Recrudescence des attentats à Bagdad: le gouvernement irakien dans l’impasse

Après le double attentat suicide mené jeudi sur un marché du centre de Bagdad, faisant 32 victimes civiles, une embuscade tendue samedi dernier dans une région isolée du nord de la capitale a fait 11 morts et 10 blessés parmi les forces armées du Hachd-al-Chaabi, une coalition paramilitaires intégrée à l’Etat irakien, selon des informations rapportées à l’AFP par des sources au sein du Hachd.

Cette attaque n’a pas été revendiquée, mais son mode opératoire, attaque de nuit avec des armes légères, est celui adopté par l’Etat Islamique depuis sa défaite militaire en Irak fin 2017, ce qui conduit toutes les sources de l’AFP parmi les membres du Hachd à attribuer ce nouvel attentat à l’organisation terroriste.

Abou Ali al-Maliki, officier du Hachd affirme : “L’EI a lancé une attaque sur la brigade 22 du Hachd à l’est de Tikrit, chef-lieu de la province de Salah Eddine à environ 150 kilomètres au nord de Bagdad”

L’attentat suicide de jeudi, le plus meurtrier à Bagdad depuis 3 ans, a mis en évidence les insuffisances des forces de sécurité irakiennes. Revendiqué par l’organe de propagande de l’Etat islamique, les experts estiment qu’il pourrait être un cas isolé, du fait de l’incapacité des cellules clandestines retranchées dans les zones désertiques, à mener des attaques d’envergure dans la capitale irakienne, faute d’organisation et d’équipement.

Les Etats-Unis ont récemment réduit leurs effectifs militaires à 2500 hommes, les autres Etats membres de la coalition anti-EI ont quasiment tous quitté l’Irak ces derniers mois. Les forces de sécurité irakiennes se retrouvent seules à faire face aux affrontements entre groupes armés ennemis et hommes politiques rivaux à la veille des élections législatives anticipées, une tache qui n’est pas facilitée par la bureaucratie et la corruption qui sévit dans toutes les institutions irakiennes.

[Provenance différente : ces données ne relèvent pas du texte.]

/-- **Tonelli III**: the weighted carré du champ,
`∑_y ∑_z μ_y Q² y z (g y − g z)² f_n(z) = ∑_z Q n x z Γ(z) = E_Γ(n)`. [folklore] -/
theorem tsum_swap_gamma (hd : 1 ≤ d) (hα : 0 < α) (hα2 : α < 2) (hP0 : ∀ x y, 0 ≤ P x y)
    (hP1 : ∀ x, HasSum (P x) 1)
    (hμ : ∀ x, m ≤ μ x ∧ μ x ≤ M) (hm : 0 < m)
    (hrev : ∀ x y, μ x * P x y = μ y * P y x)
    (hub : ∀ x y, P x y ≤ c₂ * ‖x - y‖ ^ (-((d : ℝ) + α))) (hc₂ : 0 ≤ c₂)
    (hQ0 : ∀ x y, Q 0 x y = if x = y then 1 else 0)
    (hQ : ∀ n x y, Q (n + 1) x y = ∑' z, Q n x z * P z y)
    {β : ℝ} (hβ : 0 < β) (hβ1 : β ≤ 1) (h2β : 2 * β < α) (n : ℕ) (x : Fin d → ℤ) :
    (∀ y, Summable fun z => Q 2 y z * ((1 + ‖y - x‖) ^ β - (1 + ‖z - x‖) ^ β) ^ 2) ∧
    (Summable fun y => Q n x y * ∑' z, Q 2 y z * ((1 + ‖y - x‖) ^ β - (1 + ‖z - x‖) ^ β) ^ 2) ∧
    (∀ y, Summable fun z => μ y * Q 2 y z *
      (((1 + ‖y - x‖) ^ β - (1 + ‖z - x‖) ^ β) ^ 2 * (Q n x z / μ z))) ∧
    (Summable fun y => ∑' z, μ y * Q 2 y z *
      (((1 + ‖y - x‖) ^ β - (1 + ‖z - x‖) ^ β) ^ 2 * (Q n x z / μ z))) ∧
    ∑' y, ∑' z, μ y * Q 2 y z * (((1 + ‖y - x‖) ^ β - (1 + ‖z - x‖) ^ β) ^ 2 * (Q n x z / μ z)) =
      ∑' z, Q n x z * ∑' y, Q 2 z y * ((1 + ‖z - x‖) ^ β - (1 + ‖y - x‖) ^ β) ^ 2 := by
  have hPs : ∀ x, Summable (P x) := fun x => (hP1 x).summable
  have hP1' : ∀ x, ∑' y, P x y ≤ 1 := fun x => ((hP1 x).tsum_eq).le
  have hμnn : ∀ x, 0 ≤ μ x := fun x => hm.le.trans (hμ x).1
  have hμpos : ∀ x, 0 < μ x := fun x => lt_of_lt_of_le hm (hμ x).1
  have hQnn : ∀ k x w, 0 ≤ Q k x w := kpow_nonneg hP0 hQ0 hQ
  obtain ⟨CΓ, hCΓ, hΓ⟩ := gamma_bound hd hα hα2 hP0 hP1 hμ hm hrev hub hc₂ hQ0 hQ hβ hβ1 h2β
  have hΓs : ∀ y, Summable fun z => Q 2 y z * ((1 + ‖y - x‖) ^ β - (1 + ‖z - x‖) ^ β) ^ 2 :=
    fun y => (hΓ x y).1
  have hΓle : ∀ y, ∑' z, Q 2 y z * ((1 + ‖y - x‖) ^ β - (1 + ‖z - x‖) ^ β) ^ 2 ≤ CΓ := by
    intro y
    refine (hΓ x y).2.trans ?_
    have : (1 + ‖y - x‖) ^ (2 * β - α) ≤ 1 :=
      Real.rpow_le_one_of_one_le_of_nonpos (by linarith [norm_nonneg (y - x)]) (by linarith)
    calc CΓ * (1 + ‖y - x‖) ^ (2 * β - α) ≤ CΓ * 1 := mul_le_mul_of_nonneg_left this hCΓ.le
      _ = CΓ := mul_one _
  have hEs : Summable fun y => Q n x y * ∑' z, Q 2 y z * ((1 + ‖y - x‖) ^ β - (1 + ‖z - x‖) ^ β) ^ 2 :=
    ((kpow_summable hP0 hPs hP1' hQ0 hQ n x).mul_right CΓ).of_nonneg_of_le
      (fun y => mul_nonneg (hQnn n x y) (tsum_nonneg fun z => mul_nonneg (hQnn 2 y z) (sq_nonneg _)))
      (fun y => mul_le_mul_of_nonneg_left (hΓle y) (hQnn n x y))
  refine ⟨hΓs, hEs, ?_⟩
  -- the family F z y := μ y Q 2 y z (g y - g z)² f z = Q n x z * (Q 2 z y (g z - g y)²)
  have hrw : ∀ y z, μ y * Q 2 y z * (((1 + ‖y - x‖) ^ β - (1 + ‖z - x‖) ^ β) ^ 2 * (Q n x z / μ z)) =
      Q n x z * (Q 2 z y * ((1 + ‖z - x‖) ^ β - (1 + ‖y - x‖) ^ β) ^ 2) := by
    intro y z
    have hr := kpow_reversible hP0 hPs hP1' hQ0 hQ hrev 2 y z
    have hsq : ((1 + ‖y - x‖) ^ β - (1 + ‖z - x‖) ^ β) ^ 2 = ((1 + ‖z - x‖) ^ β - (1 + ‖y - x‖) ^ β) ^ 2 := by
      ring
    rw [hsq, hr]
    have hc : μ z * (Q n x z / μ z) = Q n x z := mul_div_cancel₀ _ (hμpos z).ne'
    calc μ z * Q 2 z y * (((1 + ‖z - x‖) ^ β - (1 + ‖y - x‖) ^ β) ^ 2 * (Q n x z / μ z))
        = Q 2 z y * ((1 + ‖z - x‖) ^ β - (1 + ‖y - x‖) ^ β) ^ 2 * (μ z * (Q n x z / μ z)) := by ring
      _ = Q 2 z y * ((1 + ‖z - x‖) ^ β - (1 + ‖y - x‖) ^ β) ^ 2 * Q n x z := by rw [hc]
      _ = Q n x z * (Q 2 z y * ((1 + ‖z - x‖) ^ β - (1 + ‖y - x‖) ^ β) ^ 2) := by ring
  have hnn : ∀ z y, 0 ≤ μ y * Q 2 y z * (((1 + ‖y - x‖) ^ β - (1 + ‖z - x‖) ^ β) ^ 2 * (Q n x z / μ z)) :=
    fun z y => mul_nonneg (mul_nonneg (hμnn y) (hQnn 2 y z))
      (mul_nonneg (sq_nonneg _) (div_nonneg (hQnn n x z) (hμpos z).le))
  have h1 : ∀ z, Summable fun y => μ y * Q 2 y z *
      (((1 + ‖y - x‖) ^ β - (1 + ‖z - x‖) ^ β) ^ 2 * (Q n x z / μ z)) := by
    intro z
    exact ((hΓs z).mul_left (Q n x z)).congr (fun y => (hrw y z).symm)
  have h1sum : ∀ z, ∑' y, μ y * Q 2 y z * (((1 + ‖y - x‖) ^ β - (1 + ‖z - x‖) ^ β) ^ 2 * (Q n x z / μ z)) =
      Q n x z * ∑' y, Q 2 z y * ((1 + ‖z - x‖) ^ β - (1 + ‖y - x‖) ^ β) ^ 2 := by
    intro z
    rw [tsum_congr (fun y => hrw y z), tsum_mul_left]
  have h2 : Summable fun z => ∑' y, μ y * Q 2 y z *
      (((1 + ‖y - x‖) ^ β - (1 + ‖z - x‖) ^ β) ^ 2 * (Q n x z / μ z)) :=
    hEs.congr (fun z => (h1sum z).symm)
  obtain ⟨hsec, hout⟩ := summable_swap_of_nonneg hnn h1 h2
  refine ⟨hsec, hout, ?_⟩
  rw [tsum_swap_of_nonneg hnn h1 h2]
  exact tsum_congr h1sum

Avec un septième des exécutions dans le monde en 2019, soit 100 pendus pour cette seule année, l’Irak est l’un des pays qui appliquent le plus la peine de mort. Actuellement, des centaines d’exécutions sont en attentes. “Plus de 340 ordres d’exécution […] pour des faits criminels ou de terrorisme” ont été ratifiés, d’après un responsable au sein du gouvernement. Selon lui, la majorité de ces ordres d’exécution ont été ratifiés par les gouvernements précédents, mais n’ont pas diminué depuis l’arrivée au pouvoir de Barham Saleh en 2018, pourtant connu pour être opposé à la peine de mort.

Après l’attentat de Bagdad, les défenseurs des droits de l’Homme craignent une éventuelle multiplication d’exécutions arbitraires, tandis que que les irakiens réclament plus de fermeté et des actes forts dans la lutte contre le terrorisme. “La peine de mort est un outil politique” déplore Belkis Wille de Human Rights Watch à l’AFP. “Les dirigeants usent de ce genre d’annonces pour dire aux gens qu’ils agissent pour eux, sans prendre en considération le fait que les procès sont viciés” poursuit-elle.

Fin 2020, Michelle Bachelet, la Haute Commissaire aux droits de l’homme de l’ONU, a indiqué qu’il y a en Irak “de fréquentes violations des droits à un procès équitable, une représentation juridique inefficace, une trop grande confiance dans les aveux et de nombreuses accusations de torture et de mauvais traitements”. L’application de la peine de mort en Irak serait plutôt “une la privation arbitraire de la vie par l’État.”

Depuis l’attentat de jeudi, le président Saleh est accusé sur les réseaux sociaux de ne pas appliquer les sentences. Entre une population qui réclame vengeance, un appareil sécuritaire incapable de contenir l’hémorragie terroriste, et des prisons remplies transformées en “centres de recrutement pour djihadistes” comme le souligne Ali Bayati, membre de la Commission gouvernementale des droits humains, le gouvernement irakien semble à l’heure actuelle se trouver dans l’impasse.